IF shrubs and trees provide the backbone of a garden, then herbaceous perennials must be the flesh that fills it out.
They’re the plants that “come back every year”, as my mam says, but die down and become dormant in winter to survive the cold and damp.
Although the epitome of the cottage garden border, its vast ranks supply plants that can fit into any style – courtyard, architectural, patio.
There’s nothing so splendid as seeing a well-planned border blooming from June to October (if you’re lucky), wih an ever-changing relationships of blooms, leaves and colour.
Unfortunately, there’s also nothing so sad as seeing a single rudbeckia struggling to make an impact on its own. These plants are mostly social beings – plant them in odd numbers – a minimum of three in a small garden.
Only plant single specimens if they’re absolute whoppers, like gunnera (6ft wide leaves), rodgersia or rheum (ornamental rhubarb).
Don’t think herbaceous perennial are only there for their flowers – the three I’ve just mentioned are grown primarily for their spectacular foliage.
Some plants need staking, but I tend to get round that by planting things very close, or inserting twiggy branches around the new shoots in spring. The plants grow through them and they’re unobtrusive. There’s also good supports on the market – check out my useful links.
You may have heard of the ‘Chelsea Chop’ – simply cutting back growth by a half to a third around the last week in May. It’s an idea if you want bushier plants which are less prone to wind damage, but it will delay flowering. You can even just do half the plant if you wish, to make it flower over a longer period.
Suitable plants include: Anthemis tinctoria, Echinacea, Helenium, phlox paniculata, upright Sedums and Solidago.
The downside to such a blaze of glory is the dying down in autumn. Conventional wisdom told us to chop them down at the first frosts.
I’m glad things are changing, that some of us are leaving behind the skeletons of the plants to help the birds and overwintering insects, giving some structure to a bleak time of year.

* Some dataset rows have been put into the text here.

/-- Cauchy–Schwarz: `(∫_S f)² ≤ |S| ∫_S f²`. [folklore] -/
theorem sq_setLIntegral_le {f : ℝ → ℝ≥0∞} {S : Set ℝ} (hf : AEMeasurable f (volume.restrict S)) :
    (∫⁻ x in S, f x) ^ 2 ≤ volume S * ∫⁻ x in S, f x ^ 2 := by
  have h := ENNReal.lintegral_mul_le_Lp_mul_Lq (volume.restrict S) Real.HolderConjugate.two_two
    aemeasurable_const hf (f := fun _ => (1 : ℝ≥0∞))
  simp only [Pi.mul_apply, one_mul, ENNReal.one_rpow, lintegral_const, Measure.restrict_apply_univ] at h
  calc (∫⁻ x in S, f x) ^ 2 ≤ ((volume S) ^ (1 / (2 : ℝ)) * (∫⁻ x in S, f x ^ (2 : ℝ)) ^ (1 / (2 : ℝ))) ^ 2 := by
        gcongr
    _ = volume S * ∫⁻ x in S, f x ^ 2 := by
        rw [mul_pow, Literature.Analysis.Calculus.rpow_half_sq, Literature.Analysis.Calculus.rpow_half_sq]
        simp only [ENNReal.rpow_two]

/-- Strictly monotone functions map the open segment between two points into the open segment between the images.
[folklore] -/
theorem mem_uIoo_of_strictMonoOn_or {f : ℝ → ℝ} {I : Set ℝ} (hI : OrdConnected I)
    (hf : StrictMonoOn f I ∨ StrictAntiOn f I) {a c x : ℝ} (ha : a ∈ I) (hc : c ∈ I) (hx : x ∈ uIoo a c) :
    f x ∈ uIoo (f a) (f c) := by
  rcases lt_or_ge a c with hac | hca
  · rw [uIoo_of_lt hac] at hx
    have hxI : x ∈ I := hI.out ha hc ⟨hx.1.le, hx.2.le⟩
    rcases hf with h | h
    · rw [uIoo_of_lt (h ha hc hac)]; exact ⟨h ha hxI hx.1, h hxI hc hx.2⟩
    · rw [uIoo_of_gt (h ha hc hac)]; exact ⟨h hxI hc hx.2, h ha hxI hx.1⟩
  · rw [uIoo_of_ge hca] at hx
    have hxI : x ∈ I := hI.out hc ha ⟨hx.1.le, hx.2.le⟩
    have hca' : c < a := hx.1.trans hx.2
    rcases hf with h | h
    · rw [uIoo_of_gt (h hc ha hca')]; exact ⟨h hc hxI hx.1, h hxI ha hx.2⟩
    · rw [uIoo_of_lt (h hc ha hca')]; exact ⟨h hxI ha hx.2, h hc hxI hx.1⟩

A true gardener has the ability to see whatever is there at the moment, appreciate it, and the ability to look forward to the next stage of growth. And that’s why I love herbaceous perennials.
HERE are some of my favourites:
* Heucheras and heucherellas are neat ground huggers. I recommend Plum Pudding and Marmalade.

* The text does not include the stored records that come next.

import Literature.Analysis.FluidPDE.KatoPicard
import Literature.Analysis.FluidPDE.NSBoundedMildOseen
import Literature.Analysis.FluidPDE.OseenSliceHolderSeminorm
import Literature.Analysis.FluidPDE.FractionalGronwall
import Literature.Analysis.FluidPDE.KNSSOseenMildDecayTools
import HarnessLib

/-!
# Coiculescu–Palasek 2025, Prop. 4.3 at the level of sup norms: the Picard iteration for the
# correction `w` in the weighted class `‖w(t)‖_∞ ≤ ρ t^{α-1/2}`

Analysis/FluidPDE support file (everything proved; no definitions, no named facts) on the proof
path of the corrected perturbation theorem of M. P. Coiculescu, S. Palasek, *Non-uniqueness of
smooth solutions of the Navier–Stokes equations from critical data*, Invent. Math. 244 (2025),
arXiv:2503.14699, Props. 4.2–4.3 (hypothesis `hB`, `κ ≤ α`, of
`Literature.Barriers.NavierStokesRegularity.CoiculescuPalasek2025_construction_of_parts'`).

## The statement (`exists_perturbation_fixedPoint`)

Let `ṽ : ℝ → E → E` be a jointly measurable field ("the principal part", lifted to the whole
space) with `‖ṽ(t, y)‖ ≤ ν(t)` on `(0, T]`, `√t ν(t) ≤ K₀`, and let `g` ("the free term
`𝒟[F](t) = ∫₀ᵗ e^{(t-τ)Δ}P∇·F(τ)dτ`") be jointly measurable with `‖g(t, y)‖ ≤ g₀ t^{a-1/2}`,
`0 < a ≤ 1/2`, `T ≤ 1`. Suppose the resolvent of the scalar Volterra kernel
`2C₀ (t-s)^{-1/2} (ν(s) + s^{a-1/2})` (`C₀ = C₀(E)` the constant of the slice bound
`‖e^{σΔ}P∇·(a ⊗ b)‖_∞ ≤ C₀ σ^{-1/2}‖a‖_∞‖b‖_∞`) is bounded on the profile `t^{a-1/2}` with constant
`C_R` — the output of `LacunaryVolterra.sum_iterate_volterraK_powProfile_le`
(`LacunaryVolterraResolvent.lean`; here an explicit hypothesis, so that this file does not depend
on the lacunarity bookkeeping) — and `g₀ C_R ≤ 1`. Then the Picard iterates
`w₀ = 0`, `w_{k+1} = Φ(w_k)`,

  `Φ(w) = g - B(ṽ, w) - B(w, ṽ) - B(w, w)`,  `B = oseenDuhamel 1 0`
  (`B(u,v)(t)(x) = ∫_{(0,t)}∫ K(t-τ, x-y)[u(τ,y), v(τ,y)] dy dτ`, the tree's Oseen–Duhamel term),

converge at every point of `(0, T] × E` to a jointly measurable field `w` with
`‖w(t, x)‖ ≤ g₀ C_R t^{a-1/2}`, solving `w = Φ(w)` at every point of `(0, T] × E` (the mild form of
`∂ₜw - Δw + P∇·(2ṽ ⊙ w + w ⊗ w) = P∇·F`, `w(0) = 0`), and inheriting every common period of
`ṽ` and `g`.

## Proof (the printed fixed point argument, with the linearisation handled by the resolvent)

Prop. 4.3 is proved in the paper by the Banach fixed point theorem for
`T(w) = ∫₀ᵗ S(t,t')(F - w ⊗ w)(t')dt'`, `S` the semigroup of the linearisation (Prop. 4.2). Here
the same contraction is organised as ONE Picard iteration for `Φ` whose differences
`δ_k = w_{k+1} - w_k = -(B(ṽ,δ_{k-1}) + B(δ_{k-1},ṽ) + B(w_k,δ_{k-1}) + B(δ_{k-1},w_{k-1}))` are
majorised pointwise (`‖B(u,v)(t)(x)‖ ≤ ∫ C₀(t-τ)^{-1/2}‖u(τ)‖_∞‖v(τ)‖_∞dτ`,
`enorm_oseenDuhamel_le_lintegral`) by the scalar chain `D_k = Kᵏ D₀`, `D₀ = g₀ t^{a-1/2}`, of the
Volterra operator `K` with kernel `2C₀(t-s)^{-1/2}(ν(s) + s^{a-1/2})` (the a priori bound
`‖w_k(s)‖ ≤ s^{a-1/2}` being propagated by `g₀ C_R ≤ 1`); `Σ_k D_k ≤ g₀ C_R t^{a-1/2}` is the
resolvent hypothesis, i.e. Prop. 4.2. Hence the iterates converge pointwise, the limit obeys the
bound, and `Φ(w_k) → Φ(w)` because `K` applied to the tails `Σ_{j≥k} D_j` tends to zero
(monotone convergence), which gives `w = Φ(w)`.

## Mathlib / tree search

Tree: `oseenDuhamel` (`NSBoundedMildOseen.lean`), `oseenSlice`, `exists_norm_oseenSlice_le`,
`integrable_oseenKernel_slice_of_bound`, `stronglyMeasurable_oseenSlice_duhamel`
(`OseenSlice.lean`), `oseenSlice_comp_add_right` (`OseenSliceHolderSeminorm.lean`),
`measurable_uncurry_oseenDuhamel`, `oseenDuhamel_add/neg_left/right_apply` (`KatoPicard.lean`,
whose Picard scheme in Kato's classes is the model of this file), `setIntegral_abel_rpow_rpow_le`
(`FractionalGronwall.lean`). Mathlib: `cauchySeq_of_dist_le_of_summable`,
`dist_le_tsum_of_dist_le_of_tendsto`, `measurable_of_tendsto_metrizable`, `lintegral_tsum`.

## References

* M. P. Coiculescu, S. Palasek, Invent. Math. 244 (2025) 165–219 = arXiv:2503.14699: §4.2
  Prop. 4.2, §4.3 Prop. 4.3 and its proof (the map `T`, the space `X`, the Duhamel formula for
  `w`). [CoiculescuPalasek2025]
* G. Koch, N. Nadirashvili, G. Seregin, V. Šverák, Acta Math. 203 (2009) = arXiv:0709.3599, §4
  (the bilinear form `B`). [KochNadirashviliSereginSverak2009]
-/

noncomputable section

open MeasureTheory Set Function Filter
open _root_.Topology
open scoped ENNReal NNReal

namespace Literature.Analysis.FluidPDE

namespace CP25Picard

variable {E : Type*} [NormedAddCommGroup E] [InnerProductSpace ℝ E] [FiniteDimensional ℝ E]
  [MeasurableSpace E] [BorelSpace E]

/-! ## The slice and the Duhamel term against `ℝ≥0∞` majorants -/

/-- **`L¹` bound of the kernel slice against pointwise bounds**: there is `C₀ = C₀(E) > 0` with
`∫ ‖K(σ, x - y)[a(y), b(y)]‖ dy ≤ C₀ σ^{-1/2} M_a M_b` whenever `‖a‖ ≤ M_a`, `‖b‖ ≤ M_b`
(Koch–Tataru's bound (14) integrated; the same constant as `exists_norm_oseenSlice_le`).
[cite: KochNadirashviliSereginSverak2009, §3 (3.5) and §4 p. 8 (arXiv:0709.3599)] -/
theorem exists_lintegral_enorm_oseenKernel_slice_le :
    ∃ C₀ : ℝ, 0 < C₀ ∧ ∀ {σ : ℝ}, 0 < σ → ∀ {a b : E → E} {Ma Mb : ℝ},
      (∀ y, ‖a y‖ ≤ Ma) → (∀ y, ‖b y‖ ≤ Mb) → ∀ x,
        ∫⁻ y, ‖oseenKernel σ (x - y) (a y) (b y)‖ₑ ≤
          ENNReal.ofReal (C₀ * σ ^ (-(1 / 2 : ℝ)) * Ma * Mb) := by
  obtain ⟨C, hC, hK⟩ := exists_norm_oseenKernel_le (E := E)
  set I : ℝ := ∫ w : E, (1 + ‖w‖ ^ 2) ^ (-(((Module.finrank ℝ E : ℝ) + 1) / 2)) with hI
  have hI0 : 0 < I := integral_one_add_norm_sq_rpow_neg_pos (by linarith)
  refine ⟨C * I, by positivity, fun {σ} hσ {a b Ma Mb} ha hb x => ?_⟩
  have hMa : 0 ≤ Ma := (norm_nonneg _).trans (ha x)
  have hMb : 0 ≤ Mb := (norm_nonneg _).trans (hb x)
  have hw := ((integrable_add_norm_sq_rpow_neg_half_succ (E := E) hσ).comp_sub_left x).const_mul
    (C * Ma * Mb)
  calc ∫⁻ y, ‖oseenKernel σ (x - y) (a y) (b y)‖ₑ
      ≤ ∫⁻ y, ENNReal.ofReal (C * Ma * Mb *
          (σ + ‖x - y‖ ^ 2) ^ (-(((Module.finrank ℝ E : ℝ) + 1) / 2))) := by
        refine lintegral_mono fun y => ?_
        rw [← ofReal_norm]
        exact ENNReal.ofReal_le_ofReal (norm_oseenKernel_apply_le_weight hK hC.le hσ ha hb x y)
    _ = ENNReal.ofReal (∫ y, C * Ma * Mb *
          (σ + ‖x - y‖ ^ 2) ^ (-(((Module.finrank ℝ E : ℝ) + 1) / 2))) := by
        rw [ofReal_integral_eq_lintegral_ofReal hw]
        exact Eventually.of_forall fun y => mul_nonneg (by positivity)
          (Real.rpow_nonneg (by positivity) _)
    _ = ENNReal.ofReal (C * I * σ ^ (-(1 / 2 : ℝ)) * Ma * Mb) := by
        rw [integral_const_mul, integral_sub_left_eq_self (μ := volume)
          (fun z : E => (σ + ‖z‖ ^ 2) ^ (-(((Module.finrank ℝ E : ℝ) + 1) / 2))) x,
          integral_add_norm_sq_rpow_neg_half_succ hσ, ← hI]
        ring_nf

* For shade, Pulmonaria ocupol Opal (liverwort); pale-blue flowers above small leaves blotched and spotted with silver.
* Achillea mollis, or lady’s mantle; frothy lime flowers and handsome foliage.
* The massive daisy family; rudbeckia, gaillardia, echinacea, etc, come in a wide variety of colours and usually flower in late summer/early autumn.
* Cardoon (cynara) or globe artichokes; stately and architectural plants for the back of the border.
* Kniphofia (red hot pokers); Ice Queen – green-tipped buds opening creamy-yellow and Kniphofia uvaria Nobilis, fiery red.
* Lamprocapnos (Dicentra) spectabilis Alba, or white bleeding heart, fresh green leaves and perfect flower stems.
* Echinops and eryngium; the globe thistle and sea holly, both with architectural foliage and flowers, in shades of steely blue/grey and loved by bees.
* Bear’s breeches (Acanthus mollis); glossy, lobed foliage and tall white/purple flower spikes, 1-1.5 metres.
* Yarrow (Achillea millefolium) – many varieties, eg Cloth of Gold grows to 1.8m, with large, flattened heads of bright yellow flowers. I have the Summer Berries mix in the front garden, easy to grow from seed.
* Hostas and Sedums; both great foliage and flowers.
* Aquilegia (Granny’s bonnet, Columbine); the epitome of the cottage garden. I have a form similar to Blackcurrant Ice (deep purple/white).
* Helianthus (perennial sunflower) Lemon Queen; 2m tall, with dark green foliage and light yellow flowers 5cm wide.
* One perennial that keeps its leaves in winter is Bergenia. I have Admiral, with oval leaves, bright winter colour with bronze and crimson tints with cherry-pink flowers in spring.